The original datasets were trimmed (to create trimmed datasets) or purged of human reads and trimmed (to create purged datasets). The relative frequencies of individual genotypes were then estimated by counting motifs in each dataset with threshold requirements (Supplementary Table 1 [lines 25–56 and 58–166], respectively). Purging human reads had little effect, except when short motifs were used with datasets containing a significant proportion of residual nonviral reads. The UL74 5′ motif offered the least accurate genotypic discernment in such samples, perhaps from its minimal length (12 nt).
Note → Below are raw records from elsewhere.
import Summits.QuantumFields.YangMills.Theorems.BalabanUVNodesK1RunRowsOfU2Letters
import Summits.QuantumFields.YangMills.Theorems.BalabanUVNodesN18CornerBandOfKernelLetters
import Summits.QuantumFields.YangMills.Theorems.BalabanUVNodesK2CornerRoadSign
import Summits.QuantumFields.YangMills.Theorems.BalabanUVNodesK1R9VersionSlotDefs

/-!
# Idea-7 (inversion lens) — T8♭ IN RUN CURRENCY + the R-BM re-cut of the displayed-(0.31)-run road (crux workfile, cell `ym-nodeO-ideate`)

HEADER (placement per director-ym №24 (e) ∕ №31). Carrier item: stmt-QuantumFields-20543 (`…Theses.BalabanUVNodes.EndpointGivenBR13SepCoPH`, ASIDE on
route-QuantumFields-BalabanUVNodes rev 29). The statements below bear on the DECIDING crux **stmt-QuantumFields-27364**
`…Theses.BalabanUVNodes.StabilityBRunRowsAtRecordR13SepCoPHV` (K1⁹; rows (i) fixed-radius run remainder, (iv) run-wise partial-sum floor, (C) survivor continuity)
and are keyed to DEF-1's `RunRowsCont13` ∕ `RowsContAll` (p622006) BY NAME. Companion of this seat's kernel `Cruxes/EndpointGivenBR13SepCoPH/Idea7V7cCornerNecessity.lean`
(ED.3.4, commit 1f557a66c098; §10 there = T8♭ `anchor_windowFloor_of_histLipschitz_runwiseFloor`, T9♭ʳⱽ) — NOT imported here (kept standalone); its names are cited in docstrings.

EDITION 2 (g13, 2026-08-28 ≈11:4xZ; ED.1 = commit f21218a7d336): (i) DEF-1's `Theorems.BalabanUVNodesK1R9VersionSlotDefs` (p624736) now IMPORTED (its oleans reached the farm with
PORT-1's p626226) — §B.1 gains ★ `stabilityBRunRowsAtRecordR13SepCoPHV_of_k17_rowMassRunsAll : StabilityBAtRecordR13SepCoPH → RowMassRunsAll → StabilityBRunRowsAtRecordR13SepCoPHV`,
concluding THE DECIDING CRUX DECL (stmt-QuantumFields-27364) BY NAME from the aside K1⁷ + the (α♭) letter (CONDITIONAL; nothing closed); (ii) §C gains TOY G `betaBlk` — the CONVERSE
separation: a history-free β with values in {1, 2} on blocks [m², (m+1)²) carries (α♭) (zero modulus, runs of every depth with `Discrete031 1 2`), the anchor `cBlk`, K1⁹'s three rows at
every level (radius 0, floor 0) — and NO `OneLoopDrift s A b` for ANY anchored `b` and ANY slope `s` (`no_anchoredDrift_betaBlk`): 2ᶜᴰ's drift letter is NOT implied by (α♭) + U3ᴷ-lite +
rows, so LINE α♭ and LINE R♭ are INCOMPARABLE on the β side (TOY ALT the other way), and T14♭'s bracket «drift s>0 ⟹ ROWS» is strict at the top OFF the seam, among AF-like β's with
(0.31)-runs (window averages in [1, 2]).

HONEST SCOPE. Nothing here proves the Yang–Mills mass gap (Clay), Bałaban's Theorem 2, any letter about Bałaban's β, or any item of the route; R4 closes only the
CONDITIONAL finite-𝕋⁴ rung `BalabanLadder.UV`. Every theorem is either [folklore] real analysis about an abstract history-dependent recursion
`1∕g²_{k+1} = 1∕g²_k + β_k(g_0,…,g_k)` ([I] (0.20) p.256) or a TOY MODEL declared here. Nothing advances 27364's count.

WHAT THIS FILE ANSWERS. CRIT-2 ROUND 7 (HOME STATUS 10:49:25Z, sheet `CRIT-2-ROUND7-corner-limit-sign.md` 5e9d4d9380fc) left ONE open point on card ED.8:
«state T8♭ in RUN currency — a fixed-r `RunConstRemainder β N r γ₀` floors N's partial sums only to −M − (n−k)·r, so the corner floor transfers to the run road only
with a g-proportional ∕ vanishing run remainder; say which.»  §A says which, as theorems:
* `RunRemAtLevels β N ℓ ρ γ₀` := along every in-window solution of (0.20) at EVERY level `0 < δ ≤ γ₀`, `|β_k(g_0..g_k) − N_k| ≤ ℓ_k·δ + ρ_k` (a δ-PROPORTIONAL part with
  scale-dependent constant `ℓ_k ≥ 0` plus a δ-FREE residual `ρ_k ≥ 0`).
* TRANSFER (`windowFloor_of_runwiseFloor_runRemAtLevels`): run-wise floor −M at level γ₀ + `RunRemAtLevels` ⟹ `−M − Σ_{[k,n)} ρ_j ≤ Σ_{[k,n)} N_j` for every window.
  So: PROPORTIONAL (ρ ≡ 0) ⟹ the floor transfers VERBATIM (`…_propRadius`); SUMMABLE ρ ⟹ it transfers up to `−Σρ`; a constant N ≡ c is then floored to `0 ≤ c`
  (`const_nonneg_of_windowFloor`).
* INSTANCES: (a) the corner road — `HistLipschitz Λ γ β` ALONE gives `RunRemAtLevels β b (k ↦ Σ_i |Λ_{k,i}|) 0 γ` at the McShane anchor `b` (N18's band BY NAME), so the
  kernel's T8♭ IS the proportional instance (`anchor_windowFloor_via_runCurrency`, mass-free, scale-dependent ℓ_k); (b) idea-5's S-LIN letter `|β_k − b_k| ≤ A·g_k` along
  runs is the proportional instance with ℓ ≡ A; (c) bflow-p2's NE4 sandwich `|β_k(v) − b⋆| ≤ 2Cδ∕(1−θ) + cθ^k∕(1−θ)` (`…PointwiseFadingLimit.abs_beta_sub_bstar_le`) is the
  SUMMABLE instance, and the transfer re-derives #70d's `bstar_nonneg_of_runPS` conclusion `0 ≤ b⋆` by a different route (`bstar_nonneg_via_runCurrency`).
* NO-GO for a FIXED radius (`fixedRadius_noTransfer`): `β ≡ 0`, `b ≡ −r` satisfies K1⁹'s rows (i) (radius r), (iv) (M = 0) and (C) at every level — the full rows
  triple WITH THIS b — while `Σ_{[k,n)} b_j = −r(n−k) → −∞`.  Hence T8♭ is a tax on the SUPPLIER ROADS (every located supplier — corner∕McShane, S-LIN, R-BM, (α♭) below —
  pays it), NOT on the crux text: K1⁹ BY NAME floors its own named `b` only through an extra letter (kernel T9♭ʳⱽ: `HistLipschitz`; or S-LIN).

§B — THE R-BM RE-CUT OF bflow-p2's (α) ROAD (inversion of the 10:42Z supplier class; attribution: b2b-balaban-beta-bflow-p2 gen 50 #70a p622202
`…B12AsPrintedPointwiseFadingRunRows`, #70b p623153 `…Theorems.BalabanUVNodesK1RunRowsOfU2Letters`, part 10 `…PointwiseFadingDrift.betaAvgAFH_of_runs_fadingMemory`;
CRIT-2 E-CRIT2-2 R-BM (HOME STATUS S.2003: FadingMemory ↦ bounded row-sum mass); PORT-1 p622247 `U3LiteK`).  bflow-p2's road is typed over `FadingMemory C θ Λ`, recorded
presumptively DEAD at the record mod F-E (idea-5 BN-N; kernel §9b `not_histLipschitz_fadingMemory_betaMT`; S-1 twins `Crit2ModulusPrefactorToy` 82404d4e70bf ∕ `Crit1ShiftOscToy`
27594dd1d250).  Read BACKWARDS, the fading letter is NOT load-bearing: with only `HistLipschitz Λ γ β` + a ROW-MASS bound `Σ_i |Λ_{k,i}| ≤ L` (U3ᴷ-lite currency) + the displayed
lower-(0.31) run family at slope `s > 0`, the EXTREMAL PROFILE `u_i = 1∕√(1∕γ² + s(K−i))` majorises every run entry, `Σ_{[k,K)} u ≤ 2√(K−k)∕√s` (bflow's own
`sum_run_le_of_discrete031` BY NAME applied to u), and moving the run to the constant history costs `L(u_j + δ)` per scale ⟹
**`betaAvgAFH_of_runs_rowMass`: `BetaAvgAFH (s∕4) (4L²∕s²) δ β` for `4Lδ ≤ s`** — fading-FREE, NE4-FREE, with a SMALLER defect than part 10's `4C²∕((1−θ)²s²) + Cγθ∕(1−θ)²`
(re-derived as the corollaries `betaAvgAFH_of_runs_fadingMemory_sharper` ∕ `…_literal`).  Hence the rows: `rowsTriple_of_runs_rowMass` (b_k = β_k(γ₀,…,γ₀), r = Lγ₀, M = 4L²∕s², (C) from the moduli),
keyed `runRowsCont13_of_rowMass_runs` ∕ `runRowsCont13_of_typedTheorem2_rowMass` ∕ `rowsContAll_of_rowMassRunsAll` ∕ `endpointGivenBR13SepCoPH_of_rowMassRunsAll` (the carrier K2⁷
20543 BY NAME) ∕ `stabilityBRunRowsAtRecordR13SepCoPH_of_k17_rowMassRunsAll` (K1⁸ aside 26907; K1⁹ 27364 follows by DEF-1's door `…K1R9VersionSlotDefs.stabilityBRunRowsAtRecordR13SepCoPHV_of_k1R8` BY NAME — cited in ED.1 while that
module lagged on the farm; ED.2 IMPORTS it: ★ `stabilityBRunRowsAtRecordR13SepCoPHV_of_k17_rowMassRunsAll` concludes 27364's decl BY NAME).  READING: K1⁹'s rows conjunct ≤ «[I] Thm 2 AS TYPED at one endpoint + `hrg` + U3ᴷ-lite», BN-N-free mod F-E.

§C — PRICE ∕ SEPARATION of the (α♭) input.  `topStep_lower_of_discrete031`: a displayed (0.31)-run of depth K ≥ 1 carries the POINTWISE sign datum `s ≤ β_{K−1}(run)`;
TOY ALT (`betaAlt_k ≡ −1 ∕ 3` alternating): HistLipschitz with zero modulus, McShane anchor, `OneLoopDrift 1 2`, rows (i)(iv)(C) — the whole 2ᶜᴰ∕corner currency — yet NO
(0.31)-run of depth 1 at any slope s > 0 (`no_run031_betaAlt`): the (α♭) input is NOT implied by the corner currency; TOY F (`betaMT`, kernel §9b re-declared) INHABITS (α♭)
(`alphaFlat_inhabited_betaMT`) where the fading ∕ NE4 roads are empty; TOY G (ED.2, `betaBlk`: values 1∕2 on the blocks [m², (m+1)²)): (α♭) + anchor + rows at every level and
NO `OneLoopDrift s A b` for any anchored b, any slope (`no_anchoredDrift_betaBlk`) — the converse separation: 2ᶜᴰ is NOT implied by (α♭) + U3ᴷ-lite + rows.

Cell rule: other seats' results are cited BY NAME or re-declared with attribution; no kernel of another seat is imported.
[cite: Balaban1987RG1, Thm 2 (0.31) p.259 with (0.20) p.256, Thm 3 p.264, §1 pp.263–264, (5.10) p.293, §5 p.298; Balaban1989LargeFieldII, Thm 1 p.355]
-/

namespace Summit.QuantumFields.YangMills.Cruxes.EndpointGivenBR13SepCoPH.Idea7RunCurrency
The number of strains in each sample was scored from the purged datasets using the long motifs with threshold requirements (Table 3 and Supplementary Table 1 [row 17]). A genotype was considered to be present when represented by >25 reads and >5% of the total number of reads detected for all genotypes of that gene, and the number of strains was scored as being the greatest number of genotypes detected using long motifs for at least 2 genes. Thus, strains present at <5% were unlikely to score. There was a high degree of congruence between the results obtained using short and long motifs with datasets meeting the quality thresholds (Supplementary Table 2).

Table 3.

Genotypes and Haplotypes Assigned to Datasets

Donor Dataset Strainsa Genotypesb
RL5A RL6 RL12 RL13 UL1 UL9 UL11 UL73 UL74 UL120 UL146 UL139
193 193R16c,d 1 1 3 8 8 8 4 1 3A 1B 2B 12 3
141 141R16 2 1, 6 2, 3 2, 4B 2 2, 4 2, 3 5, 6 2, 3A 1B, 2B 4B 2, 12 3, 8
173 173R16 5 1, 2, 6 2, 3, 4 1B, 3, 4B, 6, 8 1, 6, 8 1, 6, 8 2, 4, 6, 7, 9 1, 3, 5 1, 3A, 4A, 4B 1A, 1B, 3, 4 1A, 4B 3, 7, 9, 12 1A, 1B, 3, 7
174 174L16 3 2 2, 4 1B, 6 1, 6, 10 1, 4, 6 4, 6 1, 4 1, 2, 4A 2B, 3, 4 2B, 3A 7, 9 5, 7
174 174R16 3 1, 2 1, 2, 3, 4 1B, 6 1, 6, 10 1, 6 4, 6, 7 1, 4 2, 4A 1B, 2B, 3 2B, 3A 7, 9 5, 7
243 243L16c 2 1 6 2, (10) (1), 2 2 3 6 4B 4 2A 8, 9 7
243 243R4c,d 1 1 6 2 2 2 3 (1), 6 4B 4 2A 8 7
243 243R16c 1 1 6 2 2 2 3 6 4B 4 2A 8 7
248 248R4c,d 1 1 1 4A 4A 4 1 1 3B 2A 4B [5] 4, (7)
258 258R4c 2 6 3 3 3 3 3 6 3A, (4A) 1B, (3) (2A), 2B (2), 9 5
259 259L16 3 1, 2 2, 3, 4 1A, 6, 8 1, 6, 8 1, 6, 8 1, 3, 6 1, 4, 6 1, 2, 4B 1A, 2B, 4 4B 1, 9, 12 2, 8
259 259R16 3 1, 2 2, 3, 4 1A, 6, 8 1, 6, 8 1, 6, 8 1, 3, 6 1, 4, 6 1, 2, 4B 1A, 2B, 4 4B 1, 9, 12 2, 8
264 264L16 2 1 1, 2 8, 10 8, 10 10 8 4, 7 3A, 4B 4 1A, 3A 10 3
277 277R16 2 1 3 4A, 6 4A, 6 4, 6 6, 9 1, 4 1, 4A 1A, 3 3A, 4A 1, 9 3, 4
278 278L16c 2 (2), 6 3, (4) (1A), 9 (1), [9] (1), 9 (1), 9 (1), 6 3A, (4D) 1B, (5) (3A), 4B 8, (9) 2, (2)
278 278R4c 2 (2), 6 3, (4) (1A), 9 (1), [9] (1), 9 (1), 9 (1), 6 3A, (4D) 1B, (5) (3A), 4B 8, (9) 2, (2)
278 278R16c 2 (2), 6 3, (4) (1A), 9 (1), [9] (1), 9 (1), 9 (1), 6 3A, (4D) 1B, (5) (3A), 4B 8, (9) 2, (2)
281 281R4c 2 (1), 6 3 1A, (6) 1 1, (10) 4, (7) 1 4D (1B), 5 4B 11 5, (7)
283 283R16c,d 1 [2] 4 4B [4B] 4 2 5 3A, (3B) 1B 3A 1 5
288 288R4 3 1, 2 3, 4 6, 7 6, 8 5, 6, 8 4, 6, 9 1 1, 4B, 4D 1A, 4, 5 2B, 4B 1, 3 4, 5

aDetermined using long motifs for 12 genes (Supplementary Table 1).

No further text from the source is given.